While a driver on a dominant highway has a duty to drive no faster than is safe under the circumstances, to keep his vehicle under control, to maintain a reasonably careful lookout, and to take reasonably prudent steps to avoid a collision whenever necessary, Blalock v. Hart, 239 N.C. 475, 80 S.E.2d 373 (1954), he is entitled to assume, even to the last moment, that a driver on a servient highway will comply with the law and stop before entering the dominant highway. Caughron v. Walker, 243 N.C. 153, 90 S.E.2d 305 (1955). "It is even more reasonable for him to assume until the last moment that a motorist on the servient highway who has actually stopped in obedience to the stop sign will yield the right of way to him and will not enter the intersection until he has passed through it." Raper v. Byrum, 265 N.C. 269, 275, 144 S.E.2d 38, 42 (1965).
In the instant case plaintiff, while conceding his original negligence, contends that third party defendant was concurrently negligent in failing to maintain a proper lookout, which rendered him unable to take steps to avoid the accident. As evidence of this plaintiff points to defendant's statement that the tractor-trailer was clear of the intersection at the time he reached it. From this we are asked to conclude that defendant had an unobstructed view of the intersection and therefore should have seen plaintiff easing into it in sufficient time to permit him to avoid the collision.
Yet, even if defendant had seen plaintiff's car as it crept into the intersection, he had a right to assume to the last possible moment, that plaintiff would yield the right of way to him. Raper v. Byrum, supra. The reasonableness of this assumption would be reinforced by the relative snail's pace of plaintiff's vehicle as he traversed the intersection, since this would seem to indicate that he was on the lookout for oncoming cars and would halt immediately to let them pass. This conclusion is further supported by plaintiff's statement that he was struck almost instantaneously after he stopped, from which we can deduce that defendant was almost upon the plaintiff when the latter entered the left lane and there would have been no time to avoid the collision.

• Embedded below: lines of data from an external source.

import Summits.QuantumFields.YangMills.Theorems.BalabanUVNodesN07H1OfRecordTraceSectors
import Literature.MathematicalPhysics.QuantumFieldTheory.Balaban1983to89.Node00.BgRemainderOfRecord
import HarnessLib

/-!
# NODE N07 — THE `𝒢`-LETTER `𝔊(U₀; Δ₁)` OF def-Y's SCHEME, READ IN THE TYPE OF (115), MAPS TRACELESS CURRENTS TO TRACELESS JETS at every guarded background, every `N ≥ 1`,
# for every Hessian slot `Δ₁` commuting with the fibrewise scalar part (`𝔊 = G₁ − G₁Q†K⁻¹QG₁ − G₁DRD*G₁` on the functions; every factor respects the trace sectors) — the TRACE
# half of the `𝒢`-row of ✓`Node00.BgSchemeChartLie.sol_mem_of_rows` at slot (a); slot (c) = the same with `Δ₁ := π†(Δ + Δ⁽²⁾)π` once `π`, `Δ⁽²⁾`, `G′` are shown to commute
# ([15] (110)–(111) p. 294, (116)–(117) p. 295, (51) p. 286; [B9] (3.153) p. 426)

Cell `pub-ymgap`, width seat `pub-ymgap-dag-n07-w3` (g26), CLAIM-21.  `--kind proof --supports stmt-QuantumFields-27238 --as helper`; count-neutral.  The trace companion of ✓p822030
`…N07FrakGOfRecordReality` §1.  [15] = [Balaban1985Variational]; [B9] = [Balaban1985BackgroundPropagators].

CONTENTS (`S := scalPartW N _`; «traceless function» `g` := `∀ i, tr (g i) = 0`; «traceless-valued» `x` := `∀ i, tr φ(x i) = 0`).
* §1 bridges: `traceless_funEquiv_symm`, `traceless_funEquiv`, `traceless_readFun`, `traceless_of_comm` (a letter commuting with `S` preserves traceless-valued fields).
* §2 ★★★`trace_equiv_frakGOfRecordAt_eq_zero` — for a traceless current `f`, every value of the jet `𝔊(U₀; Δ₁) f` is traceless (guard; `Δ₁` commuting with `S`; displayed `hpos`, `hQ`);
  `trace_equiv_frakGOfRecordAtBgFlat_eq_zero_two` (`N = 2`, slot (a): bare `Δ(U₀)`).

HONEST LABELS.  Linear bookkeeping; no estimate; slot (c) (`π`, `Δ⁽²⁾`, `G′`), `H♭`'s (115) reading, `C^{𝔰𝔩}`, `W` trace letters still owed.  Count-neutral; N07 NOT discharged; P0 ⟨26900⟩
OPEN; R4 is the conditional finite-𝕋⁴ rung only.  Nothing here is a claim about the Yang–Mills mass gap (`Summit.QuantumFields`): finite torus, fixed `ε`; nothing continuum ∕ OS ∕ Clay.
-/

set_option autoImplicit false

noncomputable section

open scoped Matrix Matrix.Norms.L2Operator InnerProductSpace ComplexConjugate BigOperators

namespace Summit.QuantumFields.YangMills.Theorems.N07FrakGOfRecordTraceSectors

open Literature.MathematicalPhysics.QuantumFieldTheory.Balaban1983to89
open Literature.MathematicalPhysics.QuantumFieldTheory.Balaban1983to89.T4Continuum (T4Family)
open T4Continuum BlockAveraging
open Node00
open B9SectCLatticeCarrier (Bond)
open B9Eq311L2Pairing (WL2)
open B11Eq103H1Complex (SiteL2K BondL2K covDerivL2K covDivL2K G1LatticeK KinvLatticeK funEquiv funEquiv_apply funEquiv_symm_apply readFun readFun_apply
  G1Fun QFun QadjFun DFun DstarFun frakGLatticeCLM)
open B11Eq115Space (NegSup NegSize levWeight JetSup)
open B11Eq111FrakG (nabla115 frakG frakG_apply frakGLin frakGLin_apply)
open Summit.QuantumFields.YangMills.Theorems.N07TraceSectorDefs (scalPartW)
open Summit.QuantumFields.YangMills.Theorems.N07TraceSectorProjection (comp_scalPartW_eq_iff scalPartW_eq_zero_iff scalPartW_comp_covDerivL2K_ofRecord
  scalPartW_comp_covDivL2K_ofRecord scalPartW_comp_RrOfRecord scalPartW_comp_hessOpOfRecord_two)
open Summit.QuantumFields.YangMills.Theorems.N07H1OfRecordTraceSectors (scalPartW_comp_QOfRecord scalPartW_adjoint_QOfRecord scalPartW_G1LatticeK_ofRecord
  scalPartW_KinvLatticeK_ofRecord)

/-! ## §1  Bridges between traceless functions and traceless-valued fields -/

section Bridges

variable (N : ℕ) {ι : Type*} (w : ι → ℝ) {ι' : Type*} (w' : ι' → ℝ)

/-- Reading a traceless function as a field gives a traceless-valued field. [cite: Balaban1985Averaging, (18)–(19) p.21 (bookkeeping)] -/
theorem traceless_funEquiv_symm {g : ι → Matrix (Fin N) (Fin N) ℂ} (hg : ∀ i, (g i).trace = 0) (i : ι) :
    (phiRec N (WL2.equiv ℂ w (WRec N) ((funEquiv (phiRec N) w).symm g) i)).trace = 0 := by
  rw [← funEquiv_apply (phiRec N) w, LinearEquiv.apply_symm_apply]
  exact hg i

/-- Reading a traceless-valued field as a function gives a traceless function. [cite: Balaban1985Averaging, (18)–(19) p.21 (bookkeeping)] -/
theorem traceless_funEquiv {x : WL2 ℂ w (WRec N)} (hx : ∀ i, (phiRec N (WL2.equiv ℂ w (WRec N) x i)).trace = 0) (i : ι) :
    (funEquiv (phiRec N) w x i).trace = 0 := by
  rw [funEquiv_apply]; exact hx i

/-- **A LETTER COMMUTING WITH THE SCALAR PART MAPS TRACELESS-VALUED FIELDS TO TRACELESS-VALUED FIELDS** (`N ≥ 1`). [cite: Balaban1985Variational, (51) p.286] -/
theorem traceless_of_comm [NeZero N] {T : WL2 ℂ w (WRec N) →ₗ[ℂ] WL2 ℂ w' (WRec N)} (hT : ∀ x, T (scalPartW N w x) = scalPartW N w' (T x))
    {x : WL2 ℂ w (WRec N)} (hx : ∀ i, (phiRec N (WL2.equiv ℂ w (WRec N) x i)).trace = 0) (j : ι') :
    (phiRec N (WL2.equiv ℂ w' (WRec N) (T x) j)).trace = 0 :=
  ((comp_scalPartW_eq_iff N w w' T).1 (LinearMap.ext fun x => (hT x).symm)).1 x hx j

/-- **A letter preserving traceless-valued fields, READ ON THE FUNCTIONS, preserves traceless functions.** [cite: Balaban1985Variational, (51) p.286] -/
theorem traceless_readFun {T : WL2 ℂ w (WRec N) →ₗ[ℂ] WL2 ℂ w' (WRec N)}
    (hT : ∀ x : WL2 ℂ w (WRec N), (∀ i, (phiRec N (WL2.equiv ℂ w (WRec N) x i)).trace = 0) → ∀ j, (phiRec N (WL2.equiv ℂ w' (WRec N) (T x) j)).trace = 0)
    {g : ι → Matrix (Fin N) (Fin N) ℂ} (hg : ∀ i, (g i).trace = 0) (j : ι') : (readFun (phiRec N) w w' T g j).trace = 0 := by
  rw [readFun_apply]
  exact traceless_funEquiv N w' (hT _ (traceless_funEquiv_symm N w hg)) j

end Bridges

/-! ## §2  `𝔊(U₀; Δ₁)` maps traceless currents to traceless jets -/

section Record

variable (F : T4Family) (N : ℕ) [NeZero N] {K : ℕ} (k : ℕ) (U₀ : GaugeField (F.P K) 0 (SU N)) [Fact (0 < c0Rec F K k)] [Fact (∀ c, 0 < wBRec F K k c)]
  [Fact (0 < (F.L : ℝ))] [Fact (0 < (F.P K).eta k)] (Ω : ℕ → Set (Site (F.P K) 0))
  {Δ₁ : BondL2K ℂ (F.P K).d (fun _ => (F.P K).sitesPerDir 0) (c0Rec F K k) (WRec N) →ₗ[ℂ]
    BondL2K ℂ (F.P K).d (fun _ => (F.P K).sitesPerDir 0) (c0Rec F K k) (WRec N)} {a : ℝ}
  (hpos : ∀ x, x ≠ 0 → 0 < RCLike.re ⟪x, laplaceAOfRecordAt F N k U₀ Δ₁ (QOfRecord F N k U₀) (QflatOfRecord F N k) a x⟫_ℂ)

set_option maxRecDepth 16384 in
/-- ★★★ **THE JET `𝔊(U₀; Δ₁) f` OF A TRACELESS CURRENT `f` IS TRACELESS AT EVERY BOND** — for every Hessian slot `Δ₁` commuting with the scalar part, under 35b's guard (`𝔊 = G₁𝔓*`
read on the functions: `G₁`, `Q`, `Q†`, `K⁻¹`, `D`, `R`, `D*` all respect the trace sectors, ✓`…N07H1OfRecordTraceSectors`, ✓`…N07TraceSectorProjection`, ✓`…N07RecordLettersTraceSectors`).
[cite: Balaban1985Variational, (110)–(111) p.294, (116)–(117) p.295, (51) p.286; Balaban1985BackgroundPropagators, (3.153) p.426] -/
theorem trace_equiv_frakGOfRecordAt_eq_zero (h : SmallBelow (avOfRecord F N K) k U₀) (hΔ₁ : ∀ x, Δ₁ (scalPartW N _ x) = scalPartW N _ (Δ₁ x))
    (hQ : Function.Surjective (QOfRecord F N k U₀)) {f : NegSizeLit F N K k Ω 3}
    (hf : ∀ b, (NegSup.equiv (levWeight (F.L : ℝ) ((F.P K).eta k) (bondLevLit F Ω k) 3) (Matrix (Fin N) (Fin N) ℂ) f b).trace = 0)
    (b : Bond (F.P K).d (fun _ => (F.P K).sitesPerDir 0)) :
    (JetSup.equiv _ _ (nabla115 ((F.P K).eta k) (unitsOfRecord F N U₀))
        (frakGOfRecordAt F N K k Ω U₀ Δ₁ (QOfRecord F N k U₀) (QflatOfRecord F N k) a hpos hQ f) b).trace = 0 := by
  -- the letters preserve traceless-valued fields
  have hG : ∀ x : BondL2K ℂ (F.P K).d (fun _ => (F.P K).sitesPerDir 0) (c0Rec F K k) (WRec N),
      (∀ i, (phiRec N (WL2.equiv ℂ _ (WRec N) x i)).trace = 0) → ∀ j, (phiRec N (WL2.equiv ℂ _ (WRec N) (G1LatticeK hpos x) j)).trace = 0 :=
    fun x hx => traceless_of_comm N _ _ (scalPartW_G1LatticeK_ofRecord F N k U₀ hpos h hΔ₁) hx
  have hKi : ∀ y : WL2 ℂ (wBRec F K k) (WRec N),
      (∀ i, (phiRec N (WL2.equiv ℂ _ (WRec N) y i)).trace = 0) → ∀ j, (phiRec N (WL2.equiv ℂ _ (WRec N) (KinvLatticeK hpos hQ y) j)).trace = 0 :=
    fun y hy => traceless_of_comm N _ _ (scalPartW_KinvLatticeK_ofRecord F N k U₀ hpos h hΔ₁ hQ) hy
  have hQt : ∀ x : BondL2K ℂ (F.P K).d (fun _ => (F.P K).sitesPerDir 0) (c0Rec F K k) (WRec N),
      (∀ i, (phiRec N (WL2.equiv ℂ _ (WRec N) x i)).trace = 0) → ∀ j, (phiRec N (WL2.equiv ℂ _ (WRec N) (QOfRecord F N k U₀ x) j)).trace = 0 :=
    fun x hx => traceless_of_comm N _ _ (fun x => (LinearMap.congr_fun (scalPartW_comp_QOfRecord F N k U₀ h) x).symm) hx
  have hQa : ∀ y : WL2 ℂ (wBRec F K k) (WRec N),
      (∀ i, (phiRec N (WL2.equiv ℂ _ (WRec N) y i)).trace = 0) →
        ∀ j, (phiRec N (WL2.equiv ℂ _ (WRec N) (LinearMap.adjoint (QOfRecord F N k U₀) y) j)).trace = 0 :=
    fun y hy => traceless_of_comm N _ _ (scalPartW_adjoint_QOfRecord F N k U₀ h) hy
  have hD : ∀ s : SiteL2K ℂ (F.P K).d (fun _ => (F.P K).sitesPerDir 0) (c0Rec F K k) (WRec N),
      (∀ i, (phiRec N (WL2.equiv ℂ _ (WRec N) s i)).trace = 0) →
        ∀ j, (phiRec N (WL2.equiv ℂ _ (WRec N) (covDerivL2K ℂ (c0Rec F K k) (cRec F K k) (RRec F N U₀) s) j)).trace = 0 :=
    fun s hs => traceless_of_comm N _ _ (fun x => (LinearMap.congr_fun (scalPartW_comp_covDerivL2K_ofRecord F N K k U₀) x).symm) hs
  have hR : ∀ s : SiteL2K ℂ (F.P K).d (fun _ => (F.P K).sitesPerDir 0) (c0Rec F K k) (WRec N),
      (∀ i, (phiRec N (WL2.equiv ℂ _ (WRec N) s i)).trace = 0) →
        ∀ j, (phiRec N (WL2.equiv ℂ _ (WRec N) (RrOfRecord F N k U₀ (QflatOfRecord F N k) s) j)).trace = 0 :=
    fun s hs => traceless_of_comm N _ _ (fun x => (LinearMap.congr_fun (scalPartW_comp_RrOfRecord F N K k U₀) x).symm) hs
  have hDs : ∀ x : BondL2K ℂ (F.P K).d (fun _ => (F.P K).sitesPerDir 0) (c0Rec F K k) (WRec N),
      (∀ i, (phiRec N (WL2.equiv ℂ _ (WRec N) x i)).trace = 0) →
        ∀ j, (phiRec N (WL2.equiv ℂ _ (WRec N) (covDivL2K ℂ (c0Rec F K k) (cRec F K k) (SRec F N U₀) x) j)).trace = 0 :=
    fun x hx => traceless_of_comm N _ _ (fun x => (LinearMap.congr_fun (scalPartW_comp_covDivL2K_ofRecord F N K k U₀) x).symm) hx
  -- the current read as a traceless function
  set g : Bond (F.P K).d (fun _ => (F.P K).sitesPerDir 0) → Matrix (Fin N) (Fin N) ℂ :=
    NegSup.equiv (levWeight (F.L : ℝ) ((F.P K).eta k) (bondLevLit F Ω k) 3) (Matrix (Fin N) (Fin N) ℂ) f with hgdef
  have hg : ∀ i, (g i).trace = 0 := hf
  -- `G₁ g` traceless; the two correction terms traceless
  have t1 : ∀ j, (G1Fun (phiRec N) (G1LatticeK hpos) g j).trace = 0 := traceless_readFun N _ _ hG hg
  have t2 : ∀ j, (G1Fun (phiRec N) (G1LatticeK hpos) (QadjFun (phiRec N) (QOfRecord F N k U₀) (KinvLatticeK hpos hQ
      (QFun (phiRec N) (QOfRecord F N k U₀) (G1Fun (phiRec N) (G1LatticeK hpos) g)))) j).trace = 0 := by
    refine traceless_readFun N _ _ hG (fun i => ?_)
    simp only [QadjFun, QFun, LinearMap.comp_apply, LinearEquiv.coe_coe]
    exact traceless_funEquiv N _ (hQa _ (hKi _ (hQt _ (traceless_funEquiv_symm N _ t1)))) i
  have t3 : ∀ j, (G1Fun (phiRec N) (G1LatticeK hpos) (DFun (phiRec N) (covDerivL2K ℂ (c0Rec F K k) (cRec F K k) (RRec F N U₀))
      (RrOfRecord F N k U₀ (QflatOfRecord F N k) (DstarFun (phiRec N) (covDivL2K ℂ (c0Rec F K k) (cRec F K k) (SRec F N U₀))
        (G1Fun (phiRec N) (G1LatticeK hpos) g)))) j).trace = 0 := by
    refine traceless_readFun N _ _ hG (fun i => ?_)
    simp only [DFun, DstarFun, LinearMap.comp_apply, LinearEquiv.coe_coe]
    exact traceless_funEquiv N _ (hD _ (hR _ (hDs _ (traceless_funEquiv_symm N _ t1)))) i
  unfold frakGOfRecordAt frakGLatticeCLM
  rw [frakG_apply, ← hgdef, frakGLin_apply, Pi.sub_apply, Pi.sub_apply, Matrix.trace_sub, Matrix.trace_sub, t1 b, t2 b, t3 b, sub_zero, sub_zero]

end Record

section SU2

variable (F : T4Family) {K : ℕ} (k : ℕ) (U₀ : GaugeField (F.P K) 0 (SU 2)) [Fact (0 < c0Rec F K k)] [Fact (∀ c, 0 < wBRec F K k c)]
  [Fact (0 < (F.L : ℝ))] [Fact (0 < (F.P K).eta k)] (Ω : ℕ → Set (Site (F.P K) 0))

set_option maxRecDepth 16384 in
/-- **SLOT (a), `N = 2`: the jet `𝔊(U₀) f` at the bare Hessian (`frakGOfRecordAtBgFlat`) of a traceless current is traceless at every bond** (✓`scalPartW_comp_hessOpOfRecord_two`).
[cite: Balaban1985Variational, (116)–(117) p.295, (51) p.286] -/
theorem trace_equiv_frakGOfRecordAtBgFlat_eq_zero_two (h : SmallBelow (avOfRecord F 2 K) k U₀) {a : ℝ}
    (hposb : ∀ x, x ≠ 0 → 0 < RCLike.re ⟪x, laplaceAOfRecord F 2 k U₀ (QOfRecord F 2 k U₀) (QflatOfRecord F 2 k) a x⟫_ℂ)
    (hQ : Function.Surjective (QOfRecord F 2 k U₀)) {f : NegSizeLit F 2 K k Ω 3}
    (hf : ∀ b, (NegSup.equiv (levWeight (F.L : ℝ) ((F.P K).eta k) (bondLevLit F Ω k) 3) (Matrix (Fin 2) (Fin 2) ℂ) f b).trace = 0)
    (b : Bond (F.P K).d (fun _ => (F.P K).sitesPerDir 0)) :
    (JetSup.equiv _ _ (nabla115 ((F.P K).eta k) (unitsOfRecord F 2 U₀)) (frakGOfRecordAtBgFlat F 2 K k Ω U₀ a hposb hQ f) b).trace = 0 :=
  trace_equiv_frakGOfRecordAt_eq_zero F 2 k U₀ Ω hposb h (fun x => (LinearMap.congr_fun (scalPartW_comp_hessOpOfRecord_two F K k U₀) x).symm) hQ hf b

end SU2

end Summit.QuantumFields.YangMills.Theorems.N07FrakGOfRecordTraceSectors

end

Thus, even if we accept plaintiff's assertion that defendant had an unobstructed view of the intersection, on these facts defendant's failure to see plaintiff's vehicle until just before the collision would not be a concurring proximate cause of the accident. Defendant was entitled to assume that plaintiff would yield the right of way to him and allow defendant to pass safely. For this reason, defendant's motion for judgment notwithstanding the verdict on the third party claim should have been granted. Our decision on this issue renders it unnecessary for us to consider defendant's other assignments of error as to the trial court's charge to the jury and its failure to grant new trial.
For the foregoing reasons, the decision of the Court of Appeals is REVERSED.